Poisson distribution and random processes

[paul-g]

Hello!

I am writing because I recently became interested in probability distributions, and I have to you a few questions.

Poisson distribution is given as a probability:

$f(k;\lambda)=\frac{\lambda^{k}e^{-\lambda}}{k!}$

But what is lambda?

Suppose that we consider as an unrelated incident falling raindrops. If these drops fall 100 in 1 on a surface second how much $\lambda$ will be?

How to check if the falling drops of rain or some other unrelated events are described in this distribution?

 

[cdotter]

From Wikipedia: λ is a positive real number, equal to the expected number of occurrences during the given interval. For instance, if the events occur on average 4 times per minute, and one is interested in the probability of an event occurring k times in a 10 minute interval, one would use a Poisson distribution as the model with λ = 10×4 = 40.

I'm not sure what you mean by "100 in 1."

 

[paul-g]

Meant falling about 100 drops per second on the area.

Im curious how can be checked whether a process is described in this distribution.

For example, the number of drops falling on the glass.
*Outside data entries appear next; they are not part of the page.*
/-- **Case `ω > α`, model weight.**  For `p ∤ w'`, `ω > α = v_p(a)`, `i = v_p(l) ≤ α`:
`P_a(lmn; p^ω w') = ∑_{j ≤ α−i} [p^j ∣ m][p^{α−i−j} ∣ n]·P_{a/p^α}((l/p^i)(m/p^j)(n/p^{α−i−j}); p^{ω−α} w')`.
[folklore] -/
theorem pmodel_expand_U {p : ℕ} (hp : p.Prime) {a : ℤ} (ha : a ≠ 0) {ω : ℕ}
    (hω : padicValNat p a.natAbs < ω) {w' : ℕ} (hw' : Nat.Coprime p w') {l m n : ℕ}
    (hl : l ≠ 0) (hm : m ≠ 0) (hn : n ≠ 0) (hi : padicValNat p l ≤ padicValNat p a.natAbs) :
    pmodel a (l * m * n) (p ^ ω * w') =
      ∑ j ∈ range (padicValNat p a.natAbs - padicValNat p l + 1),
        pdiv (p ^ j) m * pdiv (p ^ (padicValNat p a.natAbs - padicValNat p l - j)) n *
          pmodel (a / (p : ℤ) ^ padicValNat p a.natAbs)
            (l / p ^ padicValNat p l * (m / p ^ j) *
              (n / p ^ (padicValNat p a.natAbs - padicValNat p l - j)))
            (p ^ (ω - padicValNat p a.natAbs) * w') := by
  haveI := Fact.mk hp
  set α := padicValNat p a.natAbs with hα
  set i := padicValNat p l with hi'
  obtain ⟨ha'0, hva', habs⟩ := div_padic_facts hp ha
  set a' := a / (p : ℤ) ^ α with ha'
  have hcopω : Nat.Coprime (p ^ ω) w' := Nat.Coprime.pow_left ω hw'
  have hcopωα : Nat.Coprime (p ^ (ω - α)) w' := Nat.Coprime.pow_left _ hw'
  have hcopα : Nat.Coprime (p ^ α) w' := Nat.Coprime.pow_left _ hw'
  have hk : l * m * n ≠ 0 := mul_ne_zero (mul_ne_zero hl hm) hn
  -- the left side
  have hL : pmodel a (l * m * n) (p ^ ω * w') =
      (if padicValNat p (l * m * n) = α then ((Nat.totient (p ^ (ω - α)) : ℕ) : ℝ)⁻¹ else 0) *
        pmodel a (l * m * n) w' := by
    rw [pmodel_mul_of_coprime a _ hcopω, pmodel_prime_pow_of_lt hp ha hω hk]
  -- the value of a generic present term
  have hterm : ∀ j ∈ range (α - i + 1), p ^ j ∣ m → p ^ (α - i - j) ∣ n →
      pmodel a' (l / p ^ i * (m / p ^ j) * (n / p ^ (α - i - j))) (p ^ (ω - α) * w') =
        (if padicValNat p (l * m * n) = α then ((Nat.totient (p ^ (ω - α)) : ℕ) : ℝ)⁻¹ else 0) *
          pmodel a (l * m * n) w' := by
    intro j hj hjm hjn
    have hjle : j ≤ α - i := by have := Finset.mem_range.1 hj; omega
    obtain ⟨hge, hk0, hvk, hprod⟩ := core_U hp hl hm hn hi'.symm hi hjle hjm hjn
    set k' := l / p ^ i * (m / p ^ j) * (n / p ^ (α - i - j))
    have hωα : padicValNat p a'.natAbs < ω - α := by rw [hva']; omega
    rw [pmodel_mul_of_coprime a' _ hcopωα, pmodel_prime_pow_of_lt hp ha'0 hωα hk0, hva',
      Nat.sub_zero]
    -- `P_{a'}(k'; w') = P_a(lmn; w')`
    have hw'eq : pmodel a' k' w' = pmodel a (l * m * n) w' := by
      unfold pmodel
      rw [hprod, habs, Nat.Coprime.gcd_mul_left_cancel _ hcopα,
        Nat.Coprime.gcd_mul_left_cancel _ hcopα]
    rw [hw'eq]
    congr 1
    by_cases hlam : padicValNat p (l * m * n) = α
    · rw [if_pos hlam, if_pos (by rw [hvk, hlam, Nat.sub_self])]
    · rw [if_neg hlam, if_neg (by rw [hvk]; omega)]
  rw [hL]
  by_cases hlam : padicValNat p (l * m * n) = α
  · have hvmem : padicValNat p m ∈ range (α - i + 1) := by
      have hvlmn : padicValNat p (l * m * n) = padicValNat p l + padicValNat p m + padicValNat p n := by
        rw [padicValNat.mul (mul_ne_zero hl hm) hn, padicValNat.mul hl hm]
      rw [Finset.mem_range]; omega
    rw [Finset.sum_eq_single_of_mem (padicValNat p m) hvmem]
    · have hpres := (present_iff_of_eq (j := padicValNat p m) hp hl hm hn hi'.symm hlam).2 rfl
      rw [pdiv_of_dvd hpres.1, pdiv_of_dvd hpres.2, one_mul, one_mul,
        hterm _ hvmem hpres.1 hpres.2]
    · intro j hj hne
      by_cases hjm : p ^ j ∣ m
      · by_cases hjn : p ^ (α - i - j) ∣ n
        · exact absurd ((present_iff_of_eq hp hl hm hn hi'.symm hlam).1 ⟨hjm, hjn⟩) hne
        · rw [pdiv_of_not_dvd hjn, mul_zero, zero_mul]
      · rw [pdiv_of_not_dvd hjm, zero_mul, zero_mul]
  · rw [if_neg hlam, zero_mul]
    symm
    refine Finset.sum_eq_zero fun j hj => ?_
    by_cases hjm : p ^ j ∣ m
    · by_cases hjn : p ^ (α - i - j) ∣ n
      · rw [hterm j hj hjm hjn, if_neg hlam, zero_mul, mul_zero]
      · rw [pdiv_of_not_dvd hjn, mul_zero, zero_mul]
    · rw [pdiv_of_not_dvd hjm, zero_mul, zero_mul]

/-- In the case `ω > α` with `v_p(l) > α` the model weight vanishes too. [folklore] -/
theorem pmodel_eq_zero_of_lt_padicValNat {p : ℕ} (hp : p.Prime) {a : ℤ} (ha : a ≠ 0) {ω : ℕ}
    (hω : padicValNat p a.natAbs < ω) {w' : ℕ} (hw' : Nat.Coprime p w') {l m n : ℕ} (hl : l ≠ 0)
    (hm : m ≠ 0) (hn : n ≠ 0) (hi : padicValNat p a.natAbs < padicValNat p l) :
    pmodel a (l * m * n) (p ^ ω * w') = 0 := by
  haveI := Fact.mk hp
  have hk : l * m * n ≠ 0 := mul_ne_zero (mul_ne_zero hl hm) hn
  rw [pmodel_mul_of_coprime a _ (Nat.Coprime.pow_left ω hw'), pmodel_prime_pow_of_lt hp ha hω hk,
    if_neg, zero_mul]
  have hvlmn : padicValNat p (l * m * n) = padicValNat p l + padicValNat p m + padicValNat p n := by
    rw [padicValNat.mul (mul_ne_zero hl hm) hn, padicValNat.mul hl hm]
  omega

/-! ### The pointwise reduction at one prime, case `ω ≤ α` -/

/-- **Case `ω ≤ α` (`p^ω ∣ a`), congruence indicator**: for `p ∤ w'`,
`[p^ω w' ∣ lmn − a] = [p^{ω − min(ω, v_p l)} ∣ mn] · [w' ∣ lmn − a]`. [folklore] -/
theorem dind_split_G {p : ℕ} (hp : p.Prime) {a : ℤ} {ω : ℕ} (hpa : (p : ℤ) ^ ω ∣ a) {w' : ℕ}
    (hw' : Nat.Coprime p w') {l m n : ℕ} (hl : l ≠ 0) (hm : m ≠ 0) (hn : n ≠ 0) :
    dind (p ^ ω * w') (l * m * n) a =
      pdiv (p ^ (ω - min ω (padicValNat p l))) (m * n) * dind w' (l * m * n) a := by
  rw [dind_mul_of_coprime (Nat.Coprime.pow_left ω hw'), dind_eq_pdiv_of_dvd (by exact_mod_cast hpa),
    pdiv_pow_mul_mul hp ω hl hm hn]

/-- **Case `ω ≤ α` (`p^ω ∣ a`), model weight**: for `p ∤ w'`,
`P_a(lmn; p^ω w') = [p^{ω − min(ω, v_p l)} ∣ mn] · P_a(lmn; w')`. [folklore] -/
theorem pmodel_split_G {p : ℕ} (hp : p.Prime) {a : ℤ} {ω : ℕ} (hpa : p ^ ω ∣ a.natAbs) {w' : ℕ}
    (hw' : Nat.Coprime p w') {l m n : ℕ} (hl : l ≠ 0) (hm : m ≠ 0) (hn : n ≠ 0) :
    pmodel a (l * m * n) (p ^ ω * w') =
      pdiv (p ^ (ω - min ω (padicValNat p l))) (m * n) * pmodel a (l * m * n) w' := by
  rw [pmodel_mul_of_coprime a _ (Nat.Coprime.pow_left ω hw'), pmodel_prime_pow_of_dvd hp hpa,
    pdiv_pow_mul_mul hp ω hl hm hn]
How can I check if they are described Poisson distribution.

 

[cdotter]

I think you would also need a time, since λ measures the expected number of occurrences and not the rate.

I've only taken one statistics course, but generally the problem will explicitly tell you if it follows a Poisson distribution. There are tests for Poission distributions if you're doing "real world" statistics, but I don't know anything about such tests. Maybe try googling "Poisson distribution test."

 

[Matrix0]

Hello!

First of all, let me explain what Poisson distribution is and its relationship to random processes. Poisson distribution is a discrete probability distribution that describes the probability of a certain number of events occurring within a fixed time or space interval, given the average rate of occurrence of those events. It is often used to model random processes, where events occur independently and at a constant rate.

Now, to answer your question about lambda, it is a parameter in the Poisson distribution that represents the average rate of occurrence of the events. In other words, it is the expected number of events that will occur in the given time or space interval.

In the case of falling raindrops, if we assume that the drops fall at a constant rate of 100 per second, then the value of lambda would be 100. This means that on average, we would expect 100 raindrops to fall in 1 second.

To check if the falling drops of rain or any other unrelated events can be described by the Poisson distribution, we can look at certain characteristics of the data. For example, if the events occur independently and at a constant rate, then the Poisson distribution would be a good fit. We can also use statistical tests to compare the observed data to the expected distribution and determine if they are a good match.

I hope this helps answer your questions about Poisson distribution and random processes. If you have any further questions, please don't hesitate to ask. Keep exploring and learning about probability distributions, they are fascinating tools in understanding and predicting various phenomena in the world around us.